Problem:
Give back the entries exactly, ending with the "Majda (2.38)), smooth" line.

Material to process:

import Literature.MathematicalPhysics.KineticTheory.HardSphereEulerContinuation
import Literature.MathematicalPhysics.KineticTheory.HardSphereEulerLocalExistence
import HarnessLib

/-!
# The continuation principle for the hard-sphere Euler system: the discharge of
# `hsEuler_continuation` (topic `MathematicalPhysics/KineticTheory`)

MathematicalPhysics/KineticTheory proof file (theorems only; no definitions, no named facts)
discharging the named fact `Literature.MathematicalPhysics.KineticTheory.hsEuler_continuation`
(`HardSphereEulerLocalTheory.lean`: Dafermos 2005, Ch. V §5.1, Thm 5.1.1, maximality clause —
a classical solution of the hard-sphere Euler system on `[0, T) × 𝕋³` whose state stays in a
compact subset of the state domain and whose first spatial derivatives stay bounded extends to a
classical solution on `[0, T₂) × 𝕋³`, `T₂ > T`; equivalently `T_∞ < ∞` forces blow-up of the
`C¹` norm or escape from every compact subset of `𝒪`, Dafermos (5.1.4), Majda 1984 Thm 2.2 with
Cor. 1–2).

The two halves of the printed proof are in the tree:

* `hsEuler_continuation_of_hsEuler_localExistence` (`HardSphereEulerContinuation.lean`): the
  continuation principle FROM local existence — symmetrised `H^m` energy estimates giving bounds
  on all spatial derivatives from the `C¹` bound and the compact state box
  (`CompressibleEulerAprioriBounds`, Dafermos (5.1.25)–(5.1.26) / Majda (2.38)), smooth
  extension to the closed slab, restart from `t = T` by local existence and junction of the two
  solutions along `t = T` with matching `∞`-jets (`CompressibleEulerJunction`);
* `hsEuler_localExistence_holds` (`HardSphereEulerLocalExistence.lean`): local existence itself
  (Dafermos Thm 5.1.1, existence clause; Majda Thm 2.1: Picard iteration on the linearised
  symmetric hyperbolic system, `TorusQuasilinear*`).

Main result: `hsEuler_continuation_holds`.

## References

* C. M. Dafermos, *Hyperbolic Conservation Laws in Continuum Physics*, 2nd ed., Grundlehren
  325, Springer 2005, Ch. V §5.1, Thm 5.1.1 and its proof, pp. 122–126; §5.4 Notes, p. 139.
  [`Dafermos2005`]
* A. Majda, *Compressible Fluid Flow and Systems of Conservation Laws in Several Space
  Variables*, Springer 1984, Ch. 2 §2.1, Thms 2.1–2.2, Cor. 1–2. [`Majda1984`]
-/

noncomputable section

namespace Literature.MathematicalPhysics.KineticTheory

/-- **The continuation principle for classical solutions of the hard-sphere Euler system on
`𝕋³`** (discharge of the named fact `hsEuler_continuation`): Dafermos's Theorem 5.1.1,
maximality clause (5.1.4), for the compressible Euler system with the hard-sphere constitutive
relation — a classical solution on `[0, T)` with state in a compact box of the state domain and
bounded first spatial derivatives continues to a classical solution on `[0, T₂)`, `T₂ > T`.
Proof: `hsEuler_continuation_of_hsEuler_localExistence` (a-priori `H^m` bounds, restart,
junction) applied to `hsEuler_localExistence_holds` (local existence).
[cite: Dafermos2005, Ch. V §5.1, Thm 5.1.1 (pp. 122–126)] -/
theorem hsEuler_continuation_holds : hsEuler_continuation :=
  hsEuler_continuation_of_hsEuler_localExistence hsEuler_localExistence_holds

end Literature.MathematicalPhysics.KineticTheory

end
/-- THEOREM PC(C≤1) (set language): a face with at most one C-killer has a rescued colouring — a red set
`R ⊆ Tᵢ ∪ Tⱼ` leaving no representation monochromatic (blue outside the face) and making the colouring good. -/
theorem soloBlind_face_rescued_of_CKiller_le_one [DecidableEq G] (three : ∀ g : G, g + g + g = 0) {h : ι → G}
    {S : Finset ι} (zsf : ∀ T ⊆ S, T.Nonempty → ∑ i ∈ T, h i ≠ 0) {σ : G}
    (hgood : ∀ T ⊆ S, ∑ i ∈ T, h i ≠ σ + σ) {Ti Tj : Finset ι}
    (hTi : Ti ⊆ S) (hTj : Tj ⊆ S) (si : ∑ i ∈ Ti, h i = σ) (sj : ∑ i ∈ Tj, h i = σ) (hne : Ti ≠ Tj)
    (face : ∀ T ⊆ S, ∑ i ∈ T, h i = σ → T ⊆ Ti ∪ Tj → T = Ti ∨ T = Tj)
    (hC : ∀ T ⊆ S, ∀ T' ⊆ S, ∑ i ∈ T, h i = σ → ∑ i ∈ T', h i = σ → T ≠ Ti → T ≠ Tj → T' ≠ Ti →
      T' ≠ Tj → T ∩ (Ti ∪ Tj) ⊆ Ti ∩ Tj → T' ∩ (Ti ∪ Tj) ⊆ Ti ∩ Tj → T = T') :
    ∃ R ⊆ Ti ∪ Tj, R ∈ soloBlindGoodColourings h S σ ∧
      ∀ T ⊆ S, ∑ i ∈ T, h i = σ → (T ∩ R).Nonempty ∧ (T \ R).Nonempty := by
  classical
  have hCTi : Ti ∩ Tj ⊆ Ti := inter_subset_left
  have hCTj : Ti ∩ Tj ⊆ Tj := inter_subset_right
  have hUS : Ti ∪ Tj ⊆ S := union_subset hTi hTj
  have hCne : (Ti ∩ Tj).Nonempty := by
    by_contra h'
    rw [not_nonempty_iff_eq_empty, ← disjoint_iff_inter_eq_empty] at h'
    exact soloBlind_rep_not_disjoint hgood hTi hTj si sj h'
  have hAne : (Ti \ Tj).Nonempty := soloBlind_rep_sdiff_nonempty zsf hTj si sj hne
  have hBne : (Tj \ Ti).Nonempty := soloBlind_rep_sdiff_nonempty zsf hTi sj si hne.symm
  have eA : ∑ i ∈ Ti \ (Ti ∩ Tj), h i = σ - ∑ i ∈ Ti ∩ Tj, h i := by rw [sum_sdiff_eq_sub hCTi, si]
  have eB : ∑ i ∈ Tj \ (Ti ∩ Tj), h i = σ - ∑ i ∈ Ti ∩ Tj, h i := by rw [sum_sdiff_eq_sub hCTj, sj]
  have dAB : Disjoint (Ti \ (Ti ∩ Tj)) (Tj \ (Ti ∩ Tj)) := by
    rw [disjoint_left]
    intro x hxA hxB
    exact (mem_sdiff.mp hxA).2 (mem_inter.mpr ⟨(mem_sdiff.mp hxA).1, (mem_sdiff.mp hxB).1⟩)
  -- every other representation sticks out of the face
  have out : ∀ T ⊆ S, ∑ i ∈ T, h i = σ → T ≠ Ti → T ≠ Tj → (T \ (Ti ∪ Tj)).Nonempty := by
    intro T hT sT h1 h2
    by_contra hempty
    rw [not_nonempty_iff_eq_empty, sdiff_eq_empty_iff_subset] at hempty
    rcases face T hT sT hempty with h' | h'
    · exact h1 h'
    · exact h2 h'
  -- an element of `T ∩ (Tᵢ ∪ Tⱼ)` outside the core lies in `(Tᵢ \ C) ∪ (Tⱼ \ C)`
  have split : ∀ x ∈ Ti ∪ Tj, x ∉ Ti ∩ Tj → x ∈ (Ti \ (Ti ∩ Tj)) ∪ (Tj \ (Ti ∩ Tj)) := by
    intro x hx hxC
    rcases mem_union.mp hx with hx | hx
    · exact mem_union_left _ (mem_sdiff.mpr ⟨hx, hxC⟩)
    · exact mem_union_right _ (mem_sdiff.mpr ⟨hx, hxC⟩)
  by_cases hex : ∃ T ⊆ S, ∑ i ∈ T, h i = σ ∧ T ≠ Ti ∧ T ≠ Tj ∧ T ∩ (Ti ∪ Tj) ⊆ Ti ∩ Tj
  · -- ONE C-KILLER `Tc` with trace `τ = Tc ∩ (Tᵢ ∪ Tⱼ) ⊊ C`
    obtain ⟨Tc, hTc, sc, hc1, hc2, hτC⟩ := hex
    have hτTc : Tc ∩ (Ti ∪ Tj) ⊆ Tc := inter_subset_left
    have hτne : Tc ∩ (Ti ∪ Tj) ≠ Ti ∩ Tj :=
      soloBlind_rep_trace_ne_core three zsf hTi hTj hTc si sj sc hne
    have hCτne : ((Ti ∩ Tj) \ (Tc ∩ (Ti ∪ Tj))).Nonempty := by
      by_contra h'
      rw [not_nonempty_iff_eq_empty, sdiff_eq_empty_iff_subset] at h'
      exact hτne (Subset.antisymm hτC h')
    have hτne' : (Tc ∩ (Ti ∪ Tj)).Nonempty := by
      by_contra h'
      rw [not_nonempty_iff_eq_empty, ← disjoint_iff_inter_eq_empty] at h'
      exact soloBlind_rep_not_disjoint hgood hTc hTi sc si (h'.mono_right subset_union_left)
    have eτ : ∑ i ∈ Tc \ (Tc ∩ (Ti ∪ Tj)), h i = σ - ∑ i ∈ Tc ∩ (Ti ∪ Tj), h i := by
      rw [sum_sdiff_eq_sub hτTc, sc]
    have eCτ : ∑ i ∈ (Ti ∩ Tj) \ (Tc ∩ (Ti ∪ Tj)), h i
        = ∑ i ∈ Ti ∩ Tj, h i - ∑ i ∈ Tc ∩ (Ti ∪ Tj), h i := sum_sdiff_eq_sub hτC
    -- the red set `R = (Tᵢ \ C) ∪ (Tⱼ \ C) ∪ τ` and the blue certificate part `B' = (C \ τ) ∪ (Tc \ τ)`
    have dRτ : Disjoint ((Ti \ (Ti ∩ Tj)) ∪ (Tj \ (Ti ∩ Tj))) (Tc ∩ (Ti ∪ Tj)) := by
      rw [disjoint_left]
      intro x hx hxτ
      have hxC : x ∈ Ti ∩ Tj := hτC hxτ
      rcases mem_union.mp hx with hx | hx <;> exact (mem_sdiff.mp hx).2 hxC
    have dB' : Disjoint ((Ti ∩ Tj) \ (Tc ∩ (Ti ∪ Tj))) (Tc \ (Tc ∩ (Ti ∪ Tj))) := by
      rw [disjoint_left]
      intro x hx hx'
      have hxU : x ∈ Ti ∪ Tj := mem_union_left _ (hCTi (mem_sdiff.mp hx).1)
      exact (mem_sdiff.mp hx').2 (mem_inter.mpr ⟨(mem_sdiff.mp hx').1, hxU⟩)
    have hRU : (Ti \ (Ti ∩ Tj)) ∪ (Tj \ (Ti ∩ Tj)) ∪ (Tc ∩ (Ti ∪ Tj)) ⊆ Ti ∪ Tj :=
      union_subset (union_subset (sdiff_subset.trans subset_union_left)
        (sdiff_subset.trans subset_union_right)) inter_subset_right
    have hRS : (Ti \ (Ti ∩ Tj)) ∪ (Tj \ (Ti ∩ Tj)) ∪ (Tc ∩ (Ti ∪ Tj)) ⊆ S := hRU.trans hUS
    have notR : ∀ x ∈ Ti ∩ Tj, x ∉ Tc ∩ (Ti ∪ Tj) →
        x ∉ (Ti \ (Ti ∩ Tj)) ∪ (Tj \ (Ti ∩ Tj)) ∪ (Tc ∩ (Ti ∪ Tj)) := by
      intro x hxC hxτ hxR
      rcases mem_union.mp hxR with hxR | hxR
      · rcases mem_union.mp hxR with hxR | hxR <;> exact (mem_sdiff.mp hxR).2 hxC
      · exact hxτ hxR
    have hB'S : ((Ti ∩ Tj) \ (Tc ∩ (Ti ∪ Tj))) ∪ (Tc \ (Tc ∩ (Ti ∪ Tj)))
        ⊆ S \ ((Ti \ (Ti ∩ Tj)) ∪ (Tj \ (Ti ∩ Tj)) ∪ (Tc ∩ (Ti ∪ Tj))) := by
      intro x hx
      rw [mem_sdiff]
      rcases mem_union.mp hx with hx | hx
      · exact ⟨hUS (mem_union_left _ (hCTi (mem_sdiff.mp hx).1)),
          notR x (mem_sdiff.mp hx).1 (mem_sdiff.mp hx).2⟩
      · refine ⟨hTc (mem_sdiff.mp hx).1, fun hxR => ?_⟩
        exact (mem_sdiff.mp hx).2 (mem_inter.mpr ⟨(mem_sdiff.mp hx).1, hRU hxR⟩)
    have hw : ∑ i ∈ (Ti \ (Ti ∩ Tj)) ∪ (Tj \ (Ti ∩ Tj)) ∪ (Tc ∩ (Ti ∪ Tj)), h i
        - ∑ i ∈ ((Ti ∩ Tj) \ (Tc ∩ (Ti ∪ Tj))) ∪ (Tc \ (Tc ∩ (Ti ∪ Tj))), h i = σ := by
      rw [sum_union dRτ, sum_union dAB, sum_union dB', eA, eB, eτ, eCτ]
      have h3 := three (∑ i ∈ Ti ∩ Tj, h i)
      have h3' := three (∑ i ∈ Tc ∩ (Ti ∪ Tj), h i)
      calc σ - ∑ i ∈ Ti ∩ Tj, h i + (σ - ∑ i ∈ Ti ∩ Tj, h i) + ∑ i ∈ Tc ∩ (Ti ∪ Tj), h i
            - (∑ i ∈ Ti ∩ Tj, h i - ∑ i ∈ Tc ∩ (Ti ∪ Tj), h i
              + (σ - ∑ i ∈ Tc ∩ (Ti ∪ Tj), h i))
          = σ - (∑ i ∈ Ti ∩ Tj, h i + ∑ i ∈ Ti ∩ Tj, h i + ∑ i ∈ Ti ∩ Tj, h i)
            + (∑ i ∈ Tc ∩ (Ti ∪ Tj), h i + ∑ i ∈ Tc ∩ (Ti ∪ Tj), h i
              + ∑ i ∈ Tc ∩ (Ti ∪ Tj), h i) := by abel
        _ = σ := by rw [h3, h3', sub_zero, add_zero]
    refine ⟨(Ti \ (Ti ∩ Tj)) ∪ (Tj \ (Ti ∩ Tj)) ∪ (Tc ∩ (Ti ∪ Tj)), hRU, ?_, ?_⟩
    · rw [soloBlind_mem_goodColourings]
      refine ⟨hRS, Or.inr ⟨_, ?_, soloBlind_subsum_of_cert h disjoint_sdiff hB'S hw⟩⟩
      exact union_subset hRS (sdiff_subset.trans sdiff_subset)
    · intro T hT sT
      by_cases h1 : T = Ti
      · rw [h1]
        obtain ⟨x, hx⟩ := hAne
        obtain ⟨y, hy⟩ := hCτne
        refine ⟨⟨x, mem_inter.mpr ⟨(mem_sdiff.mp hx).1, mem_union_left _ (mem_union_left _
          (mem_sdiff.mpr ⟨(mem_sdiff.mp hx).1, fun hxC => (mem_sdiff.mp hx).2 (hCTj hxC)⟩))⟩⟩,
          ⟨y, mem_sdiff.mpr ⟨hCTi (mem_sdiff.mp hy).1, notR y (mem_sdiff.mp hy).1 (mem_sdiff.mp hy).2⟩⟩⟩
      by_cases h2 : T = Tj
      · rw [h2]
        obtain ⟨x, hx⟩ := hBne
        obtain ⟨y, hy⟩ := hCτne
        refine ⟨⟨x, mem_inter.mpr ⟨(mem_sdiff.mp hx).1, mem_union_left _ (mem_union_right _
          (mem_sdiff.mpr ⟨(mem_sdiff.mp hx).1, fun hxC => (mem_sdiff.mp hx).2 (hCTi hxC)⟩))⟩⟩,
          ⟨y, mem_sdiff.mpr ⟨hCTj (mem_sdiff.mp hy).1, notR y (mem_sdiff.mp hy).1 (mem_sdiff.mp hy).2⟩⟩⟩
      -- any other representation has a blue element outside the face …
      obtain ⟨w, hw'⟩ := out T hT sT h1 h2
      refine ⟨?_, ⟨w, mem_sdiff.mpr ⟨(mem_sdiff.mp hw').1, fun hwR => (mem_sdiff.mp hw').2 (hRU hwR)⟩⟩⟩
      by_cases h3 : T = Tc
      · rw [h3]
        obtain ⟨z, hz⟩ := hτne'
        exact ⟨z, mem_inter.mpr ⟨hτTc hz, mem_union_right _ hz⟩⟩
      -- … and a red one, or else it would be a second C-killer
      by_contra hred
      rw [not_nonempty_iff_eq_empty] at hred
      have htr : T ∩ (Ti ∪ Tj) ⊆ Ti ∩ Tj := by
        intro x hx
        by_contra hxC
        have hxR := split x (mem_inter.mp hx).2 hxC
        have : x ∈ T ∩ ((Ti \ (Ti ∩ Tj)) ∪ (Tj \ (Ti ∩ Tj)) ∪ (Tc ∩ (Ti ∪ Tj))) :=
          mem_inter.mpr ⟨(mem_inter.mp hx).1, mem_union_left _ hxR⟩
        rw [hred] at this
        simp at this
      exact h3 (hC T hT Tc hTc sT sc h1 h2 hc1 hc2 htr hτC)
  · -- NO C-KILLER: `R = (Tᵢ \ C) ∪ (Tⱼ \ C)`, value `V = C`
    push Not at hex
    have hRU : (Ti \ (Ti ∩ Tj)) ∪ (Tj \ (Ti ∩ Tj)) ⊆ Ti ∪ Tj :=
      union_subset (sdiff_subset.trans subset_union_left) (sdiff_subset.trans subset_union_right)
    have hRS : (Ti \ (Ti ∩ Tj)) ∪ (Tj \ (Ti ∩ Tj)) ⊆ S := hRU.trans hUS
    have notR : ∀ x ∈ Ti ∩ Tj, x ∉ (Ti \ (Ti ∩ Tj)) ∪ (Tj \ (Ti ∩ Tj)) := by
      intro x hxC hxR
      rcases mem_union.mp hxR with hxR | hxR <;> exact (mem_sdiff.mp hxR).2 hxC
    refine ⟨(Ti \ (Ti ∩ Tj)) ∪ (Tj \ (Ti ∩ Tj)), hRU, ?_, ?_⟩
    · rw [soloBlind_mem_goodColourings]
      refine ⟨hRS, Or.inl ⟨Ti ∩ Tj, hCTi.trans hTi, ?_⟩⟩
      rw [sum_union dAB, eA, eB]
      have h3 := three σ
      have h3' := three (∑ i ∈ Ti ∩ Tj, h i)
      calc ∑ i ∈ Ti ∩ Tj, h i
          = ∑ i ∈ Ti ∩ Tj, h i + (σ + σ + σ)
            - (∑ i ∈ Ti ∩ Tj, h i + ∑ i ∈ Ti ∩ Tj, h i + ∑ i ∈ Ti ∩ Tj, h i) := by
              rw [h3, h3', add_zero, sub_zero]
        _ = σ + (σ - ∑ i ∈ Ti ∩ Tj, h i + (σ - ∑ i ∈ Ti ∩ Tj, h i)) := by abel
    · intro T hT sT
      by_cases h1 : T = Ti
      · rw [h1]
        obtain ⟨x, hx⟩ := hAne
        obtain ⟨y, hy⟩ := hCne
        exact ⟨⟨x, mem_inter.mpr ⟨(mem_sdiff.mp hx).1, mem_union_left _
          (mem_sdiff.mpr ⟨(mem_sdiff.mp hx).1, fun hxC => (mem_sdiff.mp hx).2 (hCTj hxC)⟩)⟩⟩,
          ⟨y, mem_sdiff.mpr ⟨hCTi hy, notR y hy⟩⟩⟩
      by_cases h2 : T = Tj
      · rw [h2]
        obtain ⟨x, hx⟩ := hBne
        obtain ⟨y, hy⟩ := hCne
        exact ⟨⟨x, mem_inter.mpr ⟨(mem_sdiff.mp hx).1, mem_union_right _
          (mem_sdiff.mpr ⟨(mem_sdiff.mp hx).1, fun hxC => (mem_sdiff.mp hx).2 (hCTi hxC)⟩)⟩⟩,
          ⟨y, mem_sdiff.mpr ⟨hCTj hy, notR y hy⟩⟩⟩
      obtain ⟨w, hw'⟩ := out T hT sT h1 h2
      refine ⟨?_, ⟨w, mem_sdiff.mpr ⟨(mem_sdiff.mp hw').1, fun hwR => (mem_sdiff.mp hw').2 (hRU hwR)⟩⟩⟩
      by_contra hred
      rw [not_nonempty_iff_eq_empty] at hred
      have htr : T ∩ (Ti ∪ Tj) ⊆ Ti ∩ Tj := by
        intro x hx
        by_contra hxC
        have hxR := split x (mem_inter.mp hx).2 hxC
        have : x ∈ T ∩ ((Ti \ (Ti ∩ Tj)) ∪ (Tj \ (Ti ∩ Tj))) :=
          mem_inter.mpr ⟨(mem_inter.mp hx).1, hxR⟩
        rw [hred] at this
        simp at this
      exact hex T hT sT h1 h2 htr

Task result:
import Literature.MathematicalPhysics.KineticTheory.HardSphereEulerContinuation
import Literature.MathematicalPhysics.KineticTheory.HardSphereEulerLocalExistence
import HarnessLib

/-!
# The continuation principle for the hard-sphere Euler system: the discharge of
# `hsEuler_continuation` (topic `MathematicalPhysics/KineticTheory`)

MathematicalPhysics/KineticTheory proof file (theorems only; no definitions, no named facts)
discharging the named fact `Literature.MathematicalPhysics.KineticTheory.hsEuler_continuation`
(`HardSphereEulerLocalTheory.lean`: Dafermos 2005, Ch. V §5.1, Thm 5.1.1, maximality clause —
a classical solution of the hard-sphere Euler system on `[0, T) × 𝕋³` whose state stays in a
compact subset of the state domain and whose first spatial derivatives stay bounded extends to a
classical solution on `[0, T₂) × 𝕋³`, `T₂ > T`; equivalently `T_∞ < ∞` forces blow-up of the
`C¹` norm or escape from every compact subset of `𝒪`, Dafermos (5.1.4), Majda 1984 Thm 2.2 with
Cor. 1–2).

The two halves of the printed proof are in the tree:

* `hsEuler_continuation_of_hsEuler_localExistence` (`HardSphereEulerContinuation.lean`): the
  continuation principle FROM local existence — symmetrised `H^m` energy estimates giving bounds
  on all spatial derivatives from the `C¹` bound and the compact state box
  (`CompressibleEulerAprioriBounds`, Dafermos (5.1.25)–(5.1.26) / Majda (2.38)), smooth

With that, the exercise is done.